Supplied data: Begin

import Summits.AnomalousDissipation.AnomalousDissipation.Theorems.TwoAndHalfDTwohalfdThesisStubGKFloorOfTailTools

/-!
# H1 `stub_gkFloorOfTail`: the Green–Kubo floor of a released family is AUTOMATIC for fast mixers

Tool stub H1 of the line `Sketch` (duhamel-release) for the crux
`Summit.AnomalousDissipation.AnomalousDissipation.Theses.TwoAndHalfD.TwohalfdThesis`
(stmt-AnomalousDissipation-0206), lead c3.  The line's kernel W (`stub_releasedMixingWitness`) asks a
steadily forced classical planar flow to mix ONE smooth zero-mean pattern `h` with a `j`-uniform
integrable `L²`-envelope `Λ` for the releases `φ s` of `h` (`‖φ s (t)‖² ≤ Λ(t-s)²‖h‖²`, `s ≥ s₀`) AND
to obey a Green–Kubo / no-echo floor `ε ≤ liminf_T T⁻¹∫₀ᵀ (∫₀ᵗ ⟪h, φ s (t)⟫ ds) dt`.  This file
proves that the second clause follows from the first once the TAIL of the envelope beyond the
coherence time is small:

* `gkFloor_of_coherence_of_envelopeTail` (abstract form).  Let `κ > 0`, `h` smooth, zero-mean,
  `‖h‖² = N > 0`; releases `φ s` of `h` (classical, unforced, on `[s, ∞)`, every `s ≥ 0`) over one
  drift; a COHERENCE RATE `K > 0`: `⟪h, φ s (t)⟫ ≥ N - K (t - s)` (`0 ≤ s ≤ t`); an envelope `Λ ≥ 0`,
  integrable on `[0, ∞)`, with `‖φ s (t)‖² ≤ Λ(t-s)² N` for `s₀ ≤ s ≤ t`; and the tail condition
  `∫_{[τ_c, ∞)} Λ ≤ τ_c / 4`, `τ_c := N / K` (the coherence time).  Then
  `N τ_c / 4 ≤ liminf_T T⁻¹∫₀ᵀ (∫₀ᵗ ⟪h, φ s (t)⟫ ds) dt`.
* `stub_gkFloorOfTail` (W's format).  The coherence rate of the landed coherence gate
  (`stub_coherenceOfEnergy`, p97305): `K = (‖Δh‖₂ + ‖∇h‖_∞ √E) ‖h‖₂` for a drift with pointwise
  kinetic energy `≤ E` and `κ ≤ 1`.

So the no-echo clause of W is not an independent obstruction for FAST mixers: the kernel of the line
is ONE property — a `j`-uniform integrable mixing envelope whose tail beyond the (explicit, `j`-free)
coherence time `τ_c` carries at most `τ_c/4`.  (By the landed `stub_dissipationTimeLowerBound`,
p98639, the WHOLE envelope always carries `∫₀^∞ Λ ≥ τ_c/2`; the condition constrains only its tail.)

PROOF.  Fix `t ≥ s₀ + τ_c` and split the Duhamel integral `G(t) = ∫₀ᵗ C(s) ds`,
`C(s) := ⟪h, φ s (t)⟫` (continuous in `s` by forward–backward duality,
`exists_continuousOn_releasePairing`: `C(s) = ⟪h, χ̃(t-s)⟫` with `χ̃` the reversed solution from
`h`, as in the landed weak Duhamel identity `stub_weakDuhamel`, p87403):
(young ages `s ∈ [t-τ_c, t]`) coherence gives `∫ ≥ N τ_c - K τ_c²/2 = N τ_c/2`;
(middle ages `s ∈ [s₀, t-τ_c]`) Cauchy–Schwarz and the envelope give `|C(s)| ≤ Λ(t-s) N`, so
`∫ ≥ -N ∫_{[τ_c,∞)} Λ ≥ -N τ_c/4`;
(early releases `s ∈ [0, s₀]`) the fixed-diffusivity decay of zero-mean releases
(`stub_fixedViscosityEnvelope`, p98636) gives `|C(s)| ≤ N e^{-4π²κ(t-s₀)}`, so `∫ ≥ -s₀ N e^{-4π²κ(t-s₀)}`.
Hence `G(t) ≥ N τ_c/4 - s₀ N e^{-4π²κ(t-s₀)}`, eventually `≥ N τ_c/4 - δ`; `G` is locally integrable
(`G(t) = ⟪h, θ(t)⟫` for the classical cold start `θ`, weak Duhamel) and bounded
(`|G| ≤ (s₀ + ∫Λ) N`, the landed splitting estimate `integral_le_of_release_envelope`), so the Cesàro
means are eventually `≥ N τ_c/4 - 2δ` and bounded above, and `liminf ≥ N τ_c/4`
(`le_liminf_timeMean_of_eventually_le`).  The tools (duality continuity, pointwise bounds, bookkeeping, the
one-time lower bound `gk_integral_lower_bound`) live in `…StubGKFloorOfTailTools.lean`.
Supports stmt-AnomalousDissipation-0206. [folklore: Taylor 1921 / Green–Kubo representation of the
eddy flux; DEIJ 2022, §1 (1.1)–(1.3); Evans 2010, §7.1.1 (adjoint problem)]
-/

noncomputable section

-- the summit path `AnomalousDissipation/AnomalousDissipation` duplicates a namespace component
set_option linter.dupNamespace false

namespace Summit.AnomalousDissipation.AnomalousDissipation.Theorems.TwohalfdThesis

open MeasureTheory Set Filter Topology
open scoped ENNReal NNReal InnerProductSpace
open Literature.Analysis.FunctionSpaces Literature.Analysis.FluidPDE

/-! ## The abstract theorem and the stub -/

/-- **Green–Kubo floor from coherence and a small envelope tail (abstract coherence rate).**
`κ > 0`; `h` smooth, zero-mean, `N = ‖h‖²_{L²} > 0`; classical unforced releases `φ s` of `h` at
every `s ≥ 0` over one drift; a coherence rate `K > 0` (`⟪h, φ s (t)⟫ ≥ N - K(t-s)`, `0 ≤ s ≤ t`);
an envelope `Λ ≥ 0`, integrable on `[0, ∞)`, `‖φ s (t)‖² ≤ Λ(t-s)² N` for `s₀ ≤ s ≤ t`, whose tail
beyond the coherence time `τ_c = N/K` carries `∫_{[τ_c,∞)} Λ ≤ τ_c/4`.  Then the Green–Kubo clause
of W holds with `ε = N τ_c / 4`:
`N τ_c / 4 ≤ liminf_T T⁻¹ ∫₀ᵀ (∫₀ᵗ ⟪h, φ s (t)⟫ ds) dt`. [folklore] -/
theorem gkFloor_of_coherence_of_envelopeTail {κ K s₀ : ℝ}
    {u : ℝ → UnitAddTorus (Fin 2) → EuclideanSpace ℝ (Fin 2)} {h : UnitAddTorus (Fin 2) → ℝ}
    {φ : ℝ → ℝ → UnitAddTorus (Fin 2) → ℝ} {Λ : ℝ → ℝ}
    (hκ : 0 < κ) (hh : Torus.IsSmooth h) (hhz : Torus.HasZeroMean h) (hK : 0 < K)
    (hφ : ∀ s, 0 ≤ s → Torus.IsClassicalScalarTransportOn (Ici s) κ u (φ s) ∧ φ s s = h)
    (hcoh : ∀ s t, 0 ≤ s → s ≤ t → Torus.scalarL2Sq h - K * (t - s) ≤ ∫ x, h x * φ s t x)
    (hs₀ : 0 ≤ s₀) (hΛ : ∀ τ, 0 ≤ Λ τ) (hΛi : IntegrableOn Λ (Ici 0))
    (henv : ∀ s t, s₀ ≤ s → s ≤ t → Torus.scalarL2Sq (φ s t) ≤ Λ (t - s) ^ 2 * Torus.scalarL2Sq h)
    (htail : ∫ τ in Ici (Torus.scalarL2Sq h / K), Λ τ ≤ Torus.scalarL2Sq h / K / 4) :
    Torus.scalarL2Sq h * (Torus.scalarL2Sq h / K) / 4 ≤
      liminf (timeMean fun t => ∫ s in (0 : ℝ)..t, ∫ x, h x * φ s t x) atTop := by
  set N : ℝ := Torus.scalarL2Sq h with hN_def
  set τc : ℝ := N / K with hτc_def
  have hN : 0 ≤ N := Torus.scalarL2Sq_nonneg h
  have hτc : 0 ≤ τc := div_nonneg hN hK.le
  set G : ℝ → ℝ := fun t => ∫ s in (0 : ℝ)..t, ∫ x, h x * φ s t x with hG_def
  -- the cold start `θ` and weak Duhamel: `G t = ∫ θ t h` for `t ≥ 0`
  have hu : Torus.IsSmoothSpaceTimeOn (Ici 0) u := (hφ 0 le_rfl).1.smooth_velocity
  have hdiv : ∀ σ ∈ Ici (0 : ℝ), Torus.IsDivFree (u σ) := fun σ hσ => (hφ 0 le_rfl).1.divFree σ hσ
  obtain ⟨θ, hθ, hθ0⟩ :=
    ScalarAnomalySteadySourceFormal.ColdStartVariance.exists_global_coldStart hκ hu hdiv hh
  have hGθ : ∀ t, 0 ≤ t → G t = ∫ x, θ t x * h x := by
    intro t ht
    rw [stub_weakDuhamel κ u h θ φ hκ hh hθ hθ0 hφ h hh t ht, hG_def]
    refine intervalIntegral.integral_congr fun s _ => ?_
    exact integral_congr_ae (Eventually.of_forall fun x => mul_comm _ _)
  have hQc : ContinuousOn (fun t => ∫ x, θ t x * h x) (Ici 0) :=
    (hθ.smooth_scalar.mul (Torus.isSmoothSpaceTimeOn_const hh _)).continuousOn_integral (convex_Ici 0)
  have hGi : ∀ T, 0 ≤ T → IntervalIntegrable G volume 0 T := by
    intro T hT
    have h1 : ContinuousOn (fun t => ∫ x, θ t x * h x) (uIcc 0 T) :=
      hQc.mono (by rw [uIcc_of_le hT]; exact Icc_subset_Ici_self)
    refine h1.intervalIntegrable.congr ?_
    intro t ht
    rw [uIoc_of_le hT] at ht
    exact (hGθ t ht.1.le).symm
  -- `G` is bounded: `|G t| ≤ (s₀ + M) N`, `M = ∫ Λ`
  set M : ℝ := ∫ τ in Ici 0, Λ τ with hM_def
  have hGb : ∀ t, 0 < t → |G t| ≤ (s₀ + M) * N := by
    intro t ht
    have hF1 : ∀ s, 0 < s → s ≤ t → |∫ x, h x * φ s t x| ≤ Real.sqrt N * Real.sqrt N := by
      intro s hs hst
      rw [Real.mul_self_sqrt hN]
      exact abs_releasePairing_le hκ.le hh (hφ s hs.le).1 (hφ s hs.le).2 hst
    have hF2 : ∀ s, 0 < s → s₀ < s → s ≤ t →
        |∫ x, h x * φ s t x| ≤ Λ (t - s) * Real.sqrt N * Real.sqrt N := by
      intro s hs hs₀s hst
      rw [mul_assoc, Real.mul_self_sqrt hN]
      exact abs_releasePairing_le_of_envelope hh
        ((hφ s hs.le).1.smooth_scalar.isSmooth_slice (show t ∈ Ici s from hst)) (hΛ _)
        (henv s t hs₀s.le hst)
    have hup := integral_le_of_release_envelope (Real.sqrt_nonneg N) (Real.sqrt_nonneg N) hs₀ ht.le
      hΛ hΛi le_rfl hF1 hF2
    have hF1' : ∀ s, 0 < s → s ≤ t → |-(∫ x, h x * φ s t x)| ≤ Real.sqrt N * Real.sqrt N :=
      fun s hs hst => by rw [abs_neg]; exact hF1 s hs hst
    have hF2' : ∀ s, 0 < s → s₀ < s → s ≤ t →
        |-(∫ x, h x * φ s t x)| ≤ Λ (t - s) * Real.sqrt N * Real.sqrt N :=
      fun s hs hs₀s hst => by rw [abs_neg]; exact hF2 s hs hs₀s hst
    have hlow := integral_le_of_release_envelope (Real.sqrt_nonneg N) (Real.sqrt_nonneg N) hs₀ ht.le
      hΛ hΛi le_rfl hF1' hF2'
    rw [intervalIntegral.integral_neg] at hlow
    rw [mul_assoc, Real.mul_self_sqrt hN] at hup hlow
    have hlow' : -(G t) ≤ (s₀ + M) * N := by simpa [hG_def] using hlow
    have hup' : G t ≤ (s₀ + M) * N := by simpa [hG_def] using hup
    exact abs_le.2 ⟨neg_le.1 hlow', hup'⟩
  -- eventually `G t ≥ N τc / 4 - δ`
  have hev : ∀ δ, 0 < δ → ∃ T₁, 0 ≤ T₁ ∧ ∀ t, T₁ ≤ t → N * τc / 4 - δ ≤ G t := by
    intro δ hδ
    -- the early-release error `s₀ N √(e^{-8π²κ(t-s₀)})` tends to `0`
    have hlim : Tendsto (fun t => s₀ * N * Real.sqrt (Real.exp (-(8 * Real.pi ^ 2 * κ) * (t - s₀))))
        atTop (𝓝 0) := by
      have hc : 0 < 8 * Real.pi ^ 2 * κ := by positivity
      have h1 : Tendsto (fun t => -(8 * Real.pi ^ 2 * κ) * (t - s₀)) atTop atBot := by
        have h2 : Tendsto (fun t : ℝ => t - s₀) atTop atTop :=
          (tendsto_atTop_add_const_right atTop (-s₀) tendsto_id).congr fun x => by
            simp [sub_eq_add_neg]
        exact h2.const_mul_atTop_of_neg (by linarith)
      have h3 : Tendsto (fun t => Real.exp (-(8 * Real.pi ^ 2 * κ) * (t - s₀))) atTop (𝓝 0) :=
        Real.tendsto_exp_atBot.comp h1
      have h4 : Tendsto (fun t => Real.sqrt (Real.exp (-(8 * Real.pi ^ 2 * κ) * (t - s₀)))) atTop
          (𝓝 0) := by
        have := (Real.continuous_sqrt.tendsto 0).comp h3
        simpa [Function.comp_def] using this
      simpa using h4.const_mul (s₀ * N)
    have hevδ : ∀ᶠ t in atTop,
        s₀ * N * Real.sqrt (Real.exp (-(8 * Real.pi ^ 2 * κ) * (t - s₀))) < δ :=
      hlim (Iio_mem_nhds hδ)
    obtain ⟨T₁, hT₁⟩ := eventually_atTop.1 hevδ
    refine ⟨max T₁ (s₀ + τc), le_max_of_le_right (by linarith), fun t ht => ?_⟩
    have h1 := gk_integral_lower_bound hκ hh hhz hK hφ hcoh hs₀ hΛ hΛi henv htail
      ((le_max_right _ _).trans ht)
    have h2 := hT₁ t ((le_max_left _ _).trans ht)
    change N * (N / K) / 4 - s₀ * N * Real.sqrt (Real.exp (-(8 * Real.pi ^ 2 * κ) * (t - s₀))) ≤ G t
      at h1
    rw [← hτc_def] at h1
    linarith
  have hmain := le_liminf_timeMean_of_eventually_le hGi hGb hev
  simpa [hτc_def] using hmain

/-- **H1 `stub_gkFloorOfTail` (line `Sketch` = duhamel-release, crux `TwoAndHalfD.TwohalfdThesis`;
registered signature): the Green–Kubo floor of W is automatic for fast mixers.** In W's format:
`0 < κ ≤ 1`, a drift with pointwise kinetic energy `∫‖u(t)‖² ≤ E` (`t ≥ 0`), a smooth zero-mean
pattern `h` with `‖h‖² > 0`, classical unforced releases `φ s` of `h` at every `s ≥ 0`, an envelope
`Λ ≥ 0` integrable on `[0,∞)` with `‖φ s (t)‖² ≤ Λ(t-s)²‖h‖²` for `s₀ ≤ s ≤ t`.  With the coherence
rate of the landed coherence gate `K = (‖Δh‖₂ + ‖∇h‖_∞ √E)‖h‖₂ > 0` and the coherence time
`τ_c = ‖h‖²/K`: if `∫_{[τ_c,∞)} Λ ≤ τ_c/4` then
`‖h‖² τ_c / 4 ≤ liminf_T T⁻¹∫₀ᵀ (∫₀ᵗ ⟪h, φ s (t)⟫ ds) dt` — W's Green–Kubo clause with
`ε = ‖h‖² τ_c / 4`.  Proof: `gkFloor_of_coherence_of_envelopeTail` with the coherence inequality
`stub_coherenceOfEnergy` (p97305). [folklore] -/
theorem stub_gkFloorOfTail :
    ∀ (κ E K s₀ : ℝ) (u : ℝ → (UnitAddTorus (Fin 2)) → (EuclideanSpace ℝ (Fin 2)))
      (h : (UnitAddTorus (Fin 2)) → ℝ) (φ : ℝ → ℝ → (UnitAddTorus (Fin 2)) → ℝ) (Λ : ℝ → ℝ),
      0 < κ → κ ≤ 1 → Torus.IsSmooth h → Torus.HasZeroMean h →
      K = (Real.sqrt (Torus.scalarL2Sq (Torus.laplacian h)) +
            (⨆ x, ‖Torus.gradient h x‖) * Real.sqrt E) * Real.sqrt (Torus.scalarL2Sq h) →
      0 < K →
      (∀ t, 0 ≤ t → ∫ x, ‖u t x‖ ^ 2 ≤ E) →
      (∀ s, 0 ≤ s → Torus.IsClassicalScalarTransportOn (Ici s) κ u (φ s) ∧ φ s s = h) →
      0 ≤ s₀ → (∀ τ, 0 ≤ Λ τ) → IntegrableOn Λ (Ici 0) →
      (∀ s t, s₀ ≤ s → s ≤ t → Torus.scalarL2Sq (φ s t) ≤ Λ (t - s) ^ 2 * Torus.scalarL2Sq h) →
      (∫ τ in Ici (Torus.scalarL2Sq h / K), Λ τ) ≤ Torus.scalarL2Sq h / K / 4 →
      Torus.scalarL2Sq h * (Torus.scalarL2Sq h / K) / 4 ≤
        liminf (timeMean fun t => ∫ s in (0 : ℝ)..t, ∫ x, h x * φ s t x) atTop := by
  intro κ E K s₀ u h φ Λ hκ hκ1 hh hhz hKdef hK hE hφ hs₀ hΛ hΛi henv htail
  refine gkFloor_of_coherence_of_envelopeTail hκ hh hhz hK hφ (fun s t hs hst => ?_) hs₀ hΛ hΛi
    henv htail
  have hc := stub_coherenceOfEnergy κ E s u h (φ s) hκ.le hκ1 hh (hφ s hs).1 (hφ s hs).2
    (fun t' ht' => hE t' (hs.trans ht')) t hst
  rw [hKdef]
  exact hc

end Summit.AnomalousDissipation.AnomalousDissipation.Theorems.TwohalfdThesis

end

Supplied data: End

■ Exercise details
Transcribe, exactly and without additions, the lines of the records above, beginning with the line that contains "set N : ℝ := Torus.scalarL2Sq h with hN_def" and ending with the line that contains "exact integral_congr_ae (Eventually.of_forall", both included.

■ Response for this exercise
  set N : ℝ := Torus.scalarL2Sq h with hN_def
  set τc : ℝ := N / K with hτc_def
  have hN : 0 ≤ N := Torus.scalarL2Sq_nonneg h
  have hτc : 0 ≤ τc := div_nonneg hN hK.le
  set G : ℝ → ℝ := fun t => ∫ s in (0 : ℝ)..t, ∫ x, h x * φ s t x with hG_def
  -- the cold start `θ` and weak Duhamel: `G t = ∫ θ t h` for `t ≥ 0`
  have hu : Torus.IsSmoothSpaceTimeOn (Ici 0) u := (hφ 0 le_rfl).1.smooth_velocity
  have hdiv : ∀ σ ∈ Ici (0 : ℝ), Torus.IsDivFree (u σ) := fun σ hσ => (hφ 0 le_rfl).1.divFree σ hσ
  obtain ⟨θ, hθ, hθ0⟩ :=
    ScalarAnomalySteadySourceFormal.ColdStartVariance.exists_global_coldStart hκ hu hdiv hh
  have hGθ : ∀ t, 0 ≤ t → G t = ∫ x, θ t x * h x := by
    intro t ht
    rw [stub_weakDuhamel κ u h θ φ hκ hh hθ hθ0 hφ h hh t ht, hG_def]
    refine intervalIntegral.integral_congr fun s _ => ?_
    exact integral_congr_ae (Eventually.of_forall fun x => mul_comm _ _)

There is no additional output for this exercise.